Hal tersebut disampaikan Hj. Maya Savitri saat membuka kegiatan Lomba Cipta Menu B2SA tingkat Kabupaten Barito Utara tahun 2025, yang diselenggarakan oleh Dinas Ketahanan Pangan dan Perikanan bekerja sama dengan TP PKK Kabupaten Barito Utara, Minggu (9/11/2025) di Aula Rumah Jabatan Bupati Barito Utara.
Dalam sambutannya, Hj. Maya menegaskan bahwa pangan merupakan kebutuhan dasar manusia yang memiliki peran penting dalam pembangunan sumber daya manusia. Karena itu, ketahanan pangan menjadi prioritas pembangunan sebagaimana diamanatkan dalam Undang-Undang Nomor 18 Tahun 2012 tentang Pangan.

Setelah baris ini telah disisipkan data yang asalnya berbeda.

import Mathlib
import HarnessLib
import Summits.Ventures.LatticeQCDFlow.Scaling.JarzynskiSampleSize

/-!
# SampleSizeSufficientCorrelated — the SUFFICIENCY half of Chatterjee–Diaconis for CORRELATED draws
# with a variance-inflation factor `C` (e.g. `C ≈ 2τ_int` of a stationary restart chain):
# `N ≥ e^{L + t}` draws give `E|I_N(f) − I(f)| ≤ ‖f‖_{L²(ν)}·(√C·e^{−t/4} + 2√(P_ν{ρ > e^{L + t/2}}))`

HONEST FRAMING: exact (Metropolis-corrected) sampling algorithms for lattice gauge theory;
figures of merit are autocorrelation/cost numbers at stated couplings and volumes; no
continuum-physics claim.

Venture `LatticeQCDFlow` (cell pub-lqcd), topic `Scaling`; FANOUT row 19 (`su2-snf`, GEN-7).
OUR WORK (elementary finite sums), nothing cited as a fact.  Companion of
`Scaling/SampleSizeIdenticalMarginals` (necessity needs only identical marginals).  The printed
proof of the sufficiency half of Chatterjee–Diaconis 2018 Thm 1.1 (§4: truncate `f` at
`ρ ≤ a = e^{L + t/2}`, two Cauchy–Schwarz tail terms, ONE variance bound `Var(I_N h) = Var(hρ)/N`)
uses independence ONLY in that variance bound.  Replacing it by a VARIANCE-INFLATION hypothesis —
for every `g`, `Var_Q(Σᵢ g(xᵢ)) ≤ C·N·Var_q(g)` (`C = 1` for independent or pairwise-uncorrelated
draws; `C ≤ 1 + 2Σ_k ρ_k`, an integrated-autocorrelation factor, for a stationary chain of starts,
row 8's `Scoring/RestartChain*` vocabulary) — gives the same conclusion with `e^{−t/4}` inflated by
`√C`, i.e. with `N` replaced by the effective number of draws `N/C`:

* **`sampleSize_sufficient_of_varianceInflation`** — finite laws `q > 0`, `p ≥ 0` normalised,
  `L = klFin p q`, any joint law `Q ≥ 0`, `Σ Q = 1` on `Fin N → Ω` with one-draw marginals `q` and
  variance inflation `C ≥ 0`; `t` real, `N ≥ e^{L + t}`, `N ≠ 0`:
  `Σ_x Q(x)|(1/N)Σᵢ f(xᵢ)p(xᵢ)/q(xᵢ) − Σ p f| ≤ √(Σ p f²)·(√C·e^{−t/4} + 2·√(P_p{ρ > e^{L + t/2}}))`;
* **`jarzynski_sampleSize_sufficient_of_varianceInflation`** — the NE-MCMC reading for forward
  evolutions with `P_F` marginals and inflation `C`: `N ≥ C-corrected e^{ΔF − ⟨W⟩_R̃ + t}` … stated as
  `N ≥ exp(ΔF − ⟨W⟩_R̃ + t)` ⇒ `E|(1/N)Σᵢ f(ωⁱ)e^{−(Wᵢ−ΔF)} − ⟨f⟩_R̃| ≤ √⟨f²⟩_R̃·(√C e^{−t/4} + 2√(P̃_R{W < ⟨W⟩_R̃ − t/2}))`.

NOT CLAIMED: any value of `C` for a concrete restart chain (an INPUT, to be read off the chain's
autocorrelation of the reweighted observable); non-stationary starts.
-/

namespace Summit.Ventures.LatticeQCDFlow.Theory2

open Finset
open Literature.Probability.MarkovChains (IsRowStochastic IsStationary)
open Summit.Ventures.LatticeQCDFlow.Exactness

variable {Ω : Type*} [Fintype Ω]

/-! ## §1 Weighted Cauchy–Schwarz helpers -/

/-- `E_Q|F| ≤ √(E_Q F²)` for a probability vector `Q`. -/
theorem sum_mul_abs_le_sqrt_sum_mul_sq {X : Type*} [Fintype X] {Q : X → ℝ} (hQ : ∀ x, 0 ≤ Q x)
    (hQ1 : ∑ x, Q x = 1) (F : X → ℝ) :
    ∑ x, Q x * |F x| ≤ Real.sqrt (∑ x, Q x * F x ^ 2) := by
  have hcs := Finset.sum_mul_sq_le_sq_mul_sq univ (fun x => Real.sqrt (Q x))
    (fun x => Real.sqrt (Q x) * |F x|)
  have e1 : ∀ x, Real.sqrt (Q x) * (Real.sqrt (Q x) * |F x|) = Q x * |F x| := fun x => by
    rw [← mul_assoc, Real.mul_self_sqrt (hQ x)]
  have e2 : ∀ x, Real.sqrt (Q x) ^ 2 = Q x := fun x => Real.sq_sqrt (hQ x)
  have e3 : ∀ x, (Real.sqrt (Q x) * |F x|) ^ 2 = Q x * F x ^ 2 := fun x => by
    rw [mul_pow, Real.sq_sqrt (hQ x), sq_abs]
  simp_rw [e1, e2, e3, hQ1, one_mul] at hcs
  have h0 : 0 ≤ ∑ x, Q x * |F x| := sum_nonneg fun x _ => mul_nonneg (hQ x) (abs_nonneg _)
  rw [← Real.sqrt_sq h0]
  exact Real.sqrt_le_sqrt hcs

/-- `Σ p |f| 1_A ≤ √(Σ p f²) · √(Σ_A p)` for `p ≥ 0` (Cauchy–Schwarz on the tail). -/
theorem sum_mul_abs_indicator_le {p f : Ω → ℝ} (hp : ∀ ω, 0 ≤ p ω) (A : Ω → Prop)
    [DecidablePred A] :
    ∑ ω, p ω * |f ω| * (if A ω then 1 else 0)
      ≤ Real.sqrt (∑ ω, p ω * f ω ^ 2) * Real.sqrt (∑ ω, if A ω then p ω else 0) := by
  have hcs := Finset.sum_mul_sq_le_sq_mul_sq univ (fun ω => Real.sqrt (p ω) * |f ω|)
    (fun ω => Real.sqrt (p ω) * (if A ω then 1 else 0))
  have e1 : ∀ ω, Real.sqrt (p ω) * |f ω| * (Real.sqrt (p ω) * (if A ω then 1 else 0))
      = p ω * |f ω| * (if A ω then 1 else 0) := fun ω => by
    have := Real.mul_self_sqrt (hp ω)
    split_ifs
    · rw [mul_one, mul_one, mul_comm (Real.sqrt _ * |f ω|), ← mul_assoc, this]
    · simp
  have e2 : ∀ ω, (Real.sqrt (p ω) * |f ω|) ^ 2 = p ω * f ω ^ 2 := fun ω => by
    rw [mul_pow, Real.sq_sqrt (hp ω), sq_abs]
  have e3 : ∀ ω, (Real.sqrt (p ω) * (if A ω then 1 else 0)) ^ 2 = (if A ω then p ω else 0) :=
    fun ω => by
      split_ifs
      · rw [mul_one, Real.sq_sqrt (hp ω)]
      · simp
  simp_rw [e1, e2, e3] at hcs
  have h0 : 0 ≤ ∑ ω, p ω * |f ω| * (if A ω then 1 else 0) :=
    sum_nonneg fun ω _ => mul_nonneg (mul_nonneg (hp ω) (abs_nonneg _)) (by split_ifs <;> simp)
  rw [← Real.sqrt_sq h0, ← Real.sqrt_mul (sum_nonneg fun ω _ => mul_nonneg (hp ω) (sq_nonneg _))]
  exact Real.sqrt_le_sqrt hcs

“Melalui kegiatan lomba cipta menu B2SA ini, kita ingin mengajak masyarakat untuk lebih mengenal dan memanfaatkan potensi pangan lokal. Kita tidak boleh bergantung hanya pada beras, karena banyak bahan pangan di sekitar kita yang bergizi tinggi seperti umbi-umbian, jagung, pisang, kacang-kacangan, sayuran, dan buah-buahan,” ujarnya.

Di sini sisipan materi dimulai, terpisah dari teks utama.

import Summits.BirchSwinnertonDyer.BirchSwinnertonDyer.Theorems.SmallImageMuTransferMuTransferX9LocalTransverseValue
import Summits.BirchSwinnertonDyer.BirchSwinnertonDyer.Theorems.SmallImageMuTransferMuTransferX9LocalSplitPrime
import HarnessLib

/-!
# K6 crux `MuTransferX9` (stmt-BirchSwinnertonDyer-19276), CORE-PLAN S4.2 (file 5): MU-TRANSFER-PROOF
# §2 LEMMA 1 (i) in TOWER form — lowering the level by the depth kills the transverse part:
# the image of `H¹(K_q, 𝒯_{J'}) → H¹(K_q, 𝒯_J)` is UNRAMIFIED when `J' ≥ J + e_q`

Cell `bsd-smallim`, seat `bsd-smallim-koly` gen 7 (route `SmallImageMuTransfer`, rung K6, leaf
`Rank1Residual.BSDpOnClassX9`). HONEST FRAMING: TOOL theorems of local Galois cohomology; no definition,
no named fact, no `sorry`; nothing is asserted about any curve and nothing is booked; class X9 stays
TYPED at class level. Serves the OPEN registered stub `stub_coreX9` of crux 19276 (skeleton v4
0154dd5daf38efd6) and credits nothing toward its closure (`--supports … --as helper`).
PARTITION (D-0054): X9 (A4) × p ∈ {5, 7} — helper; closes NONE.

## Content

MU-TRANSFER-PROOF Lemma 1 (i) says that over the `Ω`-adic module `𝒯 = E[p] ⊗ Ω(χ)` every local class at
an `E`-split `q` is unramified and is its value at `Fr` in `𝒯/(φ̃−1)𝒯 = 𝒯/T^e𝒯` (`φ̃ − 1` is injective on
`𝒯`).  In the tree the `Ω`-adic object is a TOWER of the finite levels `𝒯_J` (k6-c2's `twistTower`,
transitions = k6-ty's `twistModPTruncate`); the finite-level content of Lemma 1 (i) is:
**if `J + p^m ≤ J'` (`p^m = e_q` the depth of `q`), the map `H¹(K_q, 𝒯_{J'}) → H¹(K_q, 𝒯_J)` induced by
ANY equivariant map acting as truncation `x ↦ (x_i)_{i<J}` lands in `H¹_ur(K_q, 𝒯_J)`**
(`map_mem_unramifiedSubgroup_of_truncate_of_split`): the values of a cocycle of `𝒯_{J'}` on the inertia
group are `Γ_{K_q}`-invariant (file 4 `apply_cocycle_apply_eq_self_of_mem_absInertia`), hence fixed by
the `E`-split Frobenius, hence in `𝒯_{J'}[T^{p^m}] = T^{J'−p^m}𝒯_{J'}` (file 2
`toLocal_twistModP_apply_eq_self_iff_of_split`), whose truncation to level `J ≤ J' − p^m` is `0`; a
cocycle vanishing on inertia is unramified (x9 `mem_unramifiedSubgroup_one_iff_forall_eq_zero`).  So
every element of the local tower `lim_J H¹(K_q, 𝒯_J)` is unramified at each level, i.e. "is" its value
at `Fr` — the memo's `loc_q 𝐳̄_1 = t_1 mod T^e`, `t_1 = c_1(Fr)` (STEP 3).
Also: `galoisCohomology_map_oneCocycleClass` (the tree's `galoisCohomology.map f 1` on an explicit
cocycle is the class of `f ∘ φ`; bookkeeping for Mathlib's `ContinuousCohomology.map`).

References: HOME/koly/MU-TRANSFER-PROOF.md §2 Lemma 1 (i); B. Mazur, K. Rubin, Mem. AMS 799 (2004)
Lemma 1.2.1, §5.3 [MazurRubin2004]; K. Rubin, PCMI 18 (2011) Prop. 1.9.5 [Rubin2011].
-/

set_option linter.dupNamespace false
set_option autoImplicit false

noncomputable section

open scoped Classical ContRepresentation

universe u

namespace Summit.BirchSwinnertonDyer.BirchSwinnertonDyer.Rank1Residual.LocalSplitPrime

open CategoryTheory ContinuousCohomology Function Field ValuativeRel NumberField IsDedekindDomain
open Literature.NumberTheory.GaloisRepresentations
open Literature.NumberTheory.GaloisRepresentations.IsNonarchimedeanLocalField
open _root_.TopRep
open Literature.NumberTheory.GaloisCohomology
open Literature.NumberTheory.EllipticCurves
open Summit.BirchSwinnertonDyer.Rank1Residual.GaloisImage
open Summit.BirchSwinnertonDyer.Rank1Residual (X11b.LocBridge.mem_unramifiedSubgroup_one_iff_forall_eq_zero)

section MapCocycle

variable {F : Type u} [Field F] {M N : Type u} [AddCommGroup M] [TopologicalSpace M] [DiscreteTopology M]
  [AddCommGroup N] [TopologicalSpace N] [DiscreteTopology N]
  (ρ : DiscreteGaloisModule F M) (ρ' : DiscreteGaloisModule F N)

/-- `galoisCohomology.map f 1` on an explicit cocycle: `[φ] ↦ [f ∘ φ]` (Mathlib's
`ContinuousCohomology.map` along the identity of `Γ_F`, `map_oneCocycleClass`). [folklore] -/
theorem galoisCohomology_map_oneCocycleClass
    (f : ρ.toContRepresentation →ⁱL ρ'.toContRepresentation) (φ : contOneCocycles ρ.toTopRep) :
    ∃ ψ : contOneCocycles ρ'.toTopRep, (∀ g, ψ.1 g = f (φ.1 g)) ∧
      galoisCohomology.map f 1 (oneCocycleClass ρ.toTopRep φ) = oneCocycleClass ρ'.toTopRep ψ := by
  refine ⟨contOneCocycles.pullback (ContinuousMonoidHom.id (absoluteGaloisGroup F))
    (X := ρ.toTopRep) (Y := ρ'.toTopRep) (TopRep.ofHom ⟨f.toContinuousLinearMap, f.isIntertwining'⟩) φ,
    fun g => rfl, ?_⟩
  exact map_oneCocycleClass (ContinuousMonoidHom.id (absoluteGaloisGroup F))
    (X := ρ.toTopRep) (Y := ρ'.toTopRep) (TopRep.ofHom ⟨f.toContinuousLinearMap, f.isIntertwining'⟩) φ

end MapCocycle

section TowerUnramified

variable {K : Type u} [Field K] [NumberField K] {M : Type u} [AddCommGroup M] [TopologicalSpace M]
  [DiscreteTopology M] [Finite M] (ρ : DiscreteGaloisModule K M) {p : ℕ} [Fact p.Prime]
  (hM : ∀ x : M, p • x = 0) (κ : ZpExtension K p) {J J' : ℕ} (q : HeightOneSpectrum (𝓞 K))

/-- **MU-TRANSFER-PROOF Lemma 1 (i), tower form: lowering the level by the depth kills ramification.**
At a finite place `q ∤ p` with `ρ` unramified at `q`, `N(q) = ℓ` prime, `p ∣ ℓ − 1`, `χ̄_ℓ` onto on the
inertia of `K_q` (`hχI`), and an `E`-split Frobenius `φ` of depth `m` (`ρ(res φ) = 1`,
`res φ ∈ Gal(K̄/K_m) ∖ Gal(K̄/K_{m+1})`, `m + 1 ≤ J'`): for ANY `Γ_{K_q}`-equivariant continuous map
`f : 𝒯_{J'}|_q → 𝒯_J|_q` acting as the truncation `x ↦ (x_i)_{i < J}` (e.g. the restriction of k6-ty's
`twistModPTruncate`) with `J + p^m ≤ J'`, the induced map `H¹(K_q, 𝒯_{J'}) → H¹(K_q, 𝒯_J)` takes values
in the UNRAMIFIED subgroup.  (Values of a cocycle on inertia are `Γ`-invariant — file 4 — hence fixed by
`φ`, hence in `𝒯_{J'}[T^{p^m}] = T^{J'−p^m}𝒯_{J'}` — file 2 — whose first `J` coordinates vanish.)
[cite: MazurRubin2004, Lemma 1.2.1] [cite: Rubin2011, Prop. 1.9.5 (2) (p. 16)] -/
theorem map_mem_unramifiedSubgroup_of_truncate_of_split
    [Fact (Ideal.absNorm q.asIdeal).Prime]
    [NeZero ((Ideal.absNorm q.asIdeal : ℕ) : q.adicCompletion K)]
    (hunr : GaloisRep.IsUnramifiedAt q ρ) (hqp : (p : 𝓞 K) ∉ q.asIdeal)
    (hpl : p ∣ Ideal.absNorm q.asIdeal - 1)
    (hχI : ∀ u : (ZMod (Ideal.absNorm q.asIdeal))ˣ, ∃ t ∈ absInertia (q.adicCompletion K),
      modPCyclotomicCharacterZMod (q.adicCompletion K) (Ideal.absNorm q.asIdeal) t = u)
    {φ : absoluteGaloisGroup (q.adicCompletion K)}
    (hsplit : ρ (absGaloisRestrict K (q.adicCompletion K) φ) = 1) {m : ℕ} (hm : m + 1 ≤ J')
    (hφm : absGaloisRestrict K (q.adicCompletion K) φ ∈ κ.layerSubgroup m)
    (hφm' : absGaloisRestrict K (q.adicCompletion K) φ ∉ κ.layerSubgroup (m + 1))
    (hJ : J + p ^ m ≤ J')
    (f : (GaloisRep.toLocal q (κ.twistModP ρ hM J')).toContRepresentation →ⁱL
      (GaloisRep.toLocal q (κ.twistModP ρ hM J)).toContRepresentation)
    (hf : ∀ (x : Fin J' → M) (i : Fin J), f x i = x ⟨i, by omega⟩)
    (c : galoisCohomology (GaloisRep.toLocal q (κ.twistModP ρ hM J')) 1) :
    galoisCohomology.map f 1 c ∈
      DiscreteGaloisModule.unramifiedSubgroup (GaloisRep.toLocal q (κ.twistModP ρ hM J)) 1 := by
  set L := q.adicCompletion K
  have hI' : ∀ t ∈ absInertia L, ∀ x : Fin J' → M, GaloisRep.toLocal q (κ.twistModP ρ hM J') t x = x :=
    fun _ ht x => toLocal_twistModP_apply_of_mem_absInertia ρ hM κ J' q hunr hqp ht x
  have hI : ∀ t ∈ absInertia L, ∀ x : Fin J → M, GaloisRep.toLocal q (κ.twistModP ρ hM J) t x = x :=
    fun _ ht x => toLocal_twistModP_apply_of_mem_absInertia ρ hM κ J q hunr hqp ht x
  obtain ⟨ψ', rfl⟩ := oneCocycleClass_surjective _ c
  obtain ⟨ψ, hψ, hmap⟩ := galoisCohomology_map_oneCocycleClass _ _ f ψ'
  rw [hmap]
  refine (X11b.LocBridge.mem_unramifiedSubgroup_one_iff_forall_eq_zero _ hI ψ).2 fun t ht => ?_
  rw [hψ]
  -- the value `ψ'(t)` is `Γ_{K_q}`-invariant, hence fixed by the split Frobenius, hence in `ker S^{p^m}`
  have hinv : GaloisRep.toLocal q (κ.twistModP ρ hM J') φ (ψ'.1 t) = ψ'.1 t :=
    apply_cocycle_apply_eq_self_of_mem_absInertia _ (Ideal.absNorm q.asIdeal)
      (ringChar_residueField_adicCompletion_eq q) hI' (sub_one_smul_eq_zero_of_dvd hM hpl) hχI ψ' ht φ
  have hker : (shiftEnd M J' ^ (p ^ m)) (ψ'.1 t) = 0 :=
    (toLocal_twistModP_apply_eq_self_iff_of_split ρ hM κ J' q hsplit hm hφm hφm' (ψ'.1 t)).1 hinv
  have hcoord := (shiftEnd_pow_apply_eq_zero_iff (p ^ m) (ψ'.1 t)).1 hker
  funext i
  rw [hf, Pi.zero_apply]
  exact hcoord ⟨i, by omega⟩ (by simp only; omega)

end TowerUnramified

end Summit.BirchSwinnertonDyer.BirchSwinnertonDyer.Rank1Residual.LocalSplitPrime

end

Kegiatan lomba tersebut diikuti oleh perwakilan TP PKK dari seluruh kecamatan se-Kabupaten Barito Utara. Para peserta menampilkan kreativitas dalam menciptakan menu inovatif yang mengangkat kekayaan pangan lokal sebagai dukungan terhadap gerakan diversifikasi pangan nasional.
Hj. Maya Savitri juga menyampaikan bahwa kegiatan tersebut merupakan bentuk dukungan terhadap Peraturan Presiden Nomor 81 Tahun 2024 tentang Percepatan Penganekaragaman Pangan Berbasis Potensi Sumber Daya Lokal.
Ia mengajak seluruh kader PKK dan organisasi wanita di Barito Utara menjadi pelopor dalam mengedukasi masyarakat tentang pentingnya konsumsi pangan yang beragam, bergizi, seimbang, dan aman.
“B2SA bukan hanya soal menu makanan, tapi juga gerakan nyata untuk membangun generasi sehat dan kuat. Dengan memanfaatkan bahan pangan lokal, kita turut memperkuat ketahanan pangan daerah sekaligus meningkatkan ekonomi masyarakat,” tambahnya.
Di akhir sambutannya, Hj. Maya berharap kegiatan lomba ini tidak sekadar menjadi ajang kompetisi, tetapi dapat berkembang menjadi gerakan berkelanjutan yang mampu mengubah pola konsumsi masyarakat menuju pola makan yang lebih sehat dan berdaya saing.
“Mari bersama-sama kita wujudkan masyarakat Barito Utara yang sehat, aktif, dan produktif melalui konsumsi pangan B2SA berbasis sumber daya lokal,” pungkasnya.